**TASK**
If a line in the material below has the word "IIIb", copy it.

**EXTRACTED RECORDS**
/-!
# (I₃) for the candidate transfer family — PART 3e (ALL ORDERS): the pointwise identity `(P_n)` at the `G`-semiregular covered wall points and the organ head
# `archBzJump_transfFam_of_hc : ArchHCSpaceG … F → AgreesOnAdmissibleCoveredSlots … → ArchBzJump jcH (transfFam L α μ F)` (Shelstad 1979 Thm. 4.7 (IIIb); Bouaziz 1994 (I₃), Rem. 2)

Topic `NumberTheory/Rogawski1990`; namespace `Literature.NumberTheory.Rogawski1990`.  THEOREMS ONLY (no `def`, no instance, no notation, no axiom, no named fact, no `sorry`).
Cell `pub/hodgecm-mathlib`, line LH3 (closer stub `stub_N9`, crux H413 = `stmt-HodgeConjecture-24833`), organ **O-L2 (I₃-TRANSF)** — THE HEAD (LH3-plan (g3) DEALER BOARD g3 #1 (iv),
RULING #2, 2026-09-02T07:53Z «= SPLIT»; author LH7-p02 (g2); the propagation half (π) is ★ F0P3a-p02 (g19), the generic calculus ★ F0P3a-p09 (g5)).  HONEST LABEL: HC_CM is proved
only modulo the 7 printed citations (2 remaining: hLiu418 = `stmt-HodgeConjecture-24832`, h413 = `stmt-HodgeConjecture-24833`) until rung 0 closes; count-neutral.

THE MATHEMATICS.  §1 `(P_n)`: at a `G`-semiregular point `p` of a covered wall `w₀ ∉ S` (`S` admissible), for every word `m`,
`ν ↦ bzTwistedDeriv S n (bzAdaptedVec w₀ ∘ m) (transfFam S) (p + ν•nrm w₀)` jumps by `2·jc′ S w₀ 0 2 · I^{a(m)} · bzTwistedDeriv S″ n (bzCayVec ∘ m) (transfFam S″) (cayPt w₀ p)`.
Proof: near the curve `archERho_S·transfFam S = Σ_ρ κ_ρ·W_S·('F_S∘ρ)` (PART 3d), Leibniz over `s ⊆ Fin n` (★ LEIBNIZ-JET): the `W_S`-jets are continuous through the wall, the
partner-sum jets on the complementary sub-word jump by `(2+2(−1)^{a_s})·jc′₀₂·Σ_{ρ′} κ_{ρ′}·I^{a_s}·Y_{ρ′,s}` (PART 3b); on the Cayley side the same expansion at the TAME point
`cayPt w₀ p` with `W_{S″} = 2·(w_S·archERho_{S″}·Ũ)` (`w_S = w_{S″}∕2`) and `DW_S(p)(adapted) = D(w_S·archERho_{S″}·Ũ)(q)(Cayley)` (PART 3c), `archERho_S(p) = archERho_{S″}(q)`;
term by term in `s`: a normal letter inside `s` kills both prefactor jets, otherwise `a_s = a(m)` and either `a(m)` is even (`2+2 = 4 = 2·2`) or odd (the factor `2−2 = 0` on the
left, the parity killer `Y_{ρ′,s} = 0` on the right).  §2 THE HEAD: ★ (SB-TRANSF) + ★ (π) `archBzJump_of_forall_gSemireg` reduce `ArchBzJump jcH (transfFam L α μ F)` to the
pointwise identities at the `G`-semiregular wall points; there `jcH S w₀ = 2·jc′ S w₀ 0 2` at the admissible covered walls (★ `AgreesOnAdmissibleCoveredSlots`), and at the other
walls both sides vanish at every order (inadmissible `S`: `transfFam S = 0`; uncovered `w₀`: every partner point is tame, the jets are continuous, and `insert w₀ S` is inadmissible).

## References
* [Shelstad1979] D. Shelstad, *Characters and inner forms of a quasi-split group over ℝ*, Compositio Math. 39 (1979), §4: Lemma 4.3 p. 25, Prop. 4.5 p. 26, Thm. 4.7 (IIIb) p. 31.
* [Bouaziz1994IntegralesOrbitales] A. Bouaziz, *Intégrales orbitales sur les groupes de Lie réductifs*, Ann. Sci. ÉNS 27 (1994), §3.2 (I₃) p. 580, §6.2 p. 591, Rem. 2 p. 594.
* [Rogawski1990] J. D. Rogawski, *Automorphic Representations of Unitary Groups in Three Variables* (1990), §4.3 (4.3.1) p. 43, §4.9 p. 55, §8.2 pp. 119–123, §14.2 p. 232.
-/

set_option autoImplicit false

**WRITTEN REPLY**
# `archBzJump_transfFam_of_hc : ArchHCSpaceG … F → AgreesOnAdmissibleCoveredSlots … → ArchBzJump jcH (transfFam L α μ F)` (Shelstad 1979 Thm. 4.7 (IIIb); Bouaziz 1994 (I₃), Rem. 2)
* [Shelstad1979] D. Shelstad, *Characters and inner forms of a quasi-split group over ℝ*, Compositio Math. 39 (1979), §4: Lemma 4.3 p. 25, Prop. 4.5 p. 26, Thm. 4.7 (IIIb) p. 31.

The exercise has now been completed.